### Goal of the exercise
Give back a single number: the count of lines in the data that contain the string "lineage".

- - - - -

import Summits.QuantumFields.BalabanUV.T4Continuum.Support.NE7SliceLetterHomFlatWitness
import Summits.QuantumFields.BalabanUV.T4Continuum.Support.SkeletonLattice
import HarnessLib

/-!
# NE7CombLetterFlatWitness — THE ONE REMAINING LETTER (c₁)^{comb} OF THE END OF RECORD (`NE7ApeCurvedRepRoadBCombEnd`, F145) IS INHABITED IN THE ASSEMBLER's CURRENCY AT THE FLAT
# BACKGROUND: for `d ≥ 2`, `L ≥ 2` there is `K ≥ 0` (free of `N`, `j`) with which, at `W = flatCfg`, the homogeneous two-term letter on the block-comb slice holds ONE-TERM,
# `(K_G, K_X) = (K·L^{j+1}, 0)` — (152) read on the comb slice (file 77 of the curved (APE))

Cell `pub-balaban`, rung (B)+1 sub-cell t4, lineage `b2b-balaban-t4-ne7-p1` (CRUX PROVER NE7 #1 = OWNER of row NE7), generation 81; memo `t4/b2b-balaban-t4-ne7-p1-g81/COMB-SLICE.md` §5.
File F147, over F138 `NE7SliceLetterHomFlatWitness.homSliceLetter_flatCfg` ((152) = lineage #2's `NE7FlatSliceEnd.sliceSolver_end_holds` in the homogeneous shape) BY NAME: the comb
slice is a SUBSET of the skew tangent fields, so the flat one-term theorem restricts to it verbatim; the comb-vanishing hypothesis is not even used.
WHY.  F145 displays ONE analytic letter `hGcomb` with free constants `(K_G, K_X)`; memo §2 expects it ONE-TERM (`K_X = 0`, `K_G ≲ K·M`) at non-degenerate backgrounds.  THIS file
certifies that shape and currency at the trivial background, so F145's hypothesis set is jointly satisfiable there in the closing currency (the curved letter is B9 §3 material).
WHAT ([folklore]; 0 def, 0 sorry).  **`combLetter_flatCfg`** — `∃ K ≥ 0, ∀ N ≥ 1, j`: F145's `hGcomb` at `W = flatCfg` with `KG = K·L^{j+1}`, `KX = 0`.
HONEST FRAMING (page 1): shape bookkeeping over a landed theorem; nothing new at curved data; nothing of Bałaban's asserted beyond what (152) cites; NOT ONE-STEP, NOT NE7; spine 0∕9;
finite T⁴ rung (B)+1 — NOT infinite volume, NOT mass gap, NOT `BetaPertH`, NOT Clay.  Continuum YM on T⁴ ⇐ BetaPertH ∧ nine spine estimates (0/9 proved); BetaPertH ⇐ (D1) ∧ (D4) ∧
CAP+tail; G-an2-4 gates asym, D1 and NE2/3/4.
-/

set_option autoImplicit false

open scoped BigOperators Matrix Matrix.Norms.L2Operator
open NormedSpace Finset

namespace Summit.QuantumFields.BalabanUV.T4Continuum.NE7CombLetterFlatWitness

open Literature.MathematicalPhysics.QuantumFieldTheory.Balaban1983to89
open B7Prop1Explicit B7Prop2Explicit
open T4AveragingDeficitWall (IsSkewDir curlAt dirL1)
open T4AveragingDeficitWallBoundary (periodBox)
open AveragingDeficitPeriodicCounting (IsPeriodicDir)
open MinimalActionLevels (perWin)
open MinimalActionWitness (flatCfg)
open NE3HessForm (hess)
open NE3TangentCovariantTower (dirIter)
open SkeletonLattice (cmod)
open NE7SliceLetterHomFlatWitness (homSliceLetter_flatCfg)

noncomputable section

variable {d : ℕ} {n : Type} [Fintype n] [DecidableEq n]

/-- **(c₁)^{comb} AT THE FLAT BACKGROUND, ONE-TERM, IN CURRENCY**: for `d ≥ 2`, `L ≥ 2` there is `K ≥ 0` (free of `N`, `j`) such that for every `N ≥ 1`, `j`, F145's letter `hGcomb` holds
at `W = flatCfg` with `(K_G, K_X) = (K·L^{j+1}, 0)`: for every skew `X` vanishing on the in-block comb bonds, `(N·L^{j+1})`-periodic and flat-tangent, every sup bound `R`, every
`g ≥ 0` bounding its flat slice functional, `‖curlAt flatCfg X z μ′ ν′‖ ≤ (K·L^{j+1})·g + 0·R`. [cite: Balaban1984PropagatorsI, (1.103) p.34, (1.115) p.36] -/
theorem combLetter_flatCfg [Nonempty n] (hd : 2 ≤ d) {L : ℕ} (hL : 2 ≤ L) :
    ∃ K : ℝ, 0 ≤ K ∧ ∀ (N : ℕ) [NeZero N] (j : ℕ),
      ∀ X : Site d → Fin d → Matrix n n ℂ, IsSkewDir X →
        (∀ (z : Site d) (μ : Fin d), (∀ κ, κ < μ → cmod (L ^ (j + 1)) z κ = 0) → cmod (L ^ (j + 1)) z μ + 1 < ((L ^ (j + 1) : ℕ) : ℤ) → X z μ = 0) →
        IsPeriodicDir X ((N * L ^ (j + 1) : ℕ) : ℤ) → dirIter L (j + 1) (flatCfg : Site d → Fin d → (Matrix n n ℂ)ˣ) X = 0 →
        ∀ R : ℝ, (∀ y κ', ‖X y κ'‖ ≤ R) → ∀ g : ℝ, 0 ≤ g →
        (∀ Y : Site d → Fin d → Matrix n n ℂ, IsSkewDir Y → IsPeriodicDir Y ((N * L ^ (j + 1) : ℕ) : ℤ) →
          dirIter L (j + 1) (flatCfg : Site d → Fin d → (Matrix n n ℂ)ˣ) Y = 0 →
          |hess (flatCfg : Site d → Fin d → (Matrix n n ℂ)ˣ) X Y (perWin d (N * L ^ (j + 1)))| ≤ g * dirL1 Y (periodBox (d := d) (N * L ^ (j + 1)))) →
        ∀ (z : Site d) (μ' ν' : Fin d), μ' ≠ ν' →
          ‖curlAt (flatCfg : Site d → Fin d → (Matrix n n ℂ)ˣ) X z μ' ν'‖ ≤ (K * (L : ℝ) ^ (j + 1)) * g + 0 * R := by
  obtain ⟨K, hK, h⟩ := homSliceLetter_flatCfg (n := n) hd hL
  exact ⟨K, hK, fun N _ j X hX _ hXP hX0 R hR g hg hH z μ' ν' hne => h N j X hX hXP hX0 R hR g hg hH z μ' ν' hne⟩

end

end Summit.QuantumFields.BalabanUV.T4Continuum.NE7CombLetterFlatWitness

- - - - -

### Result of this task
2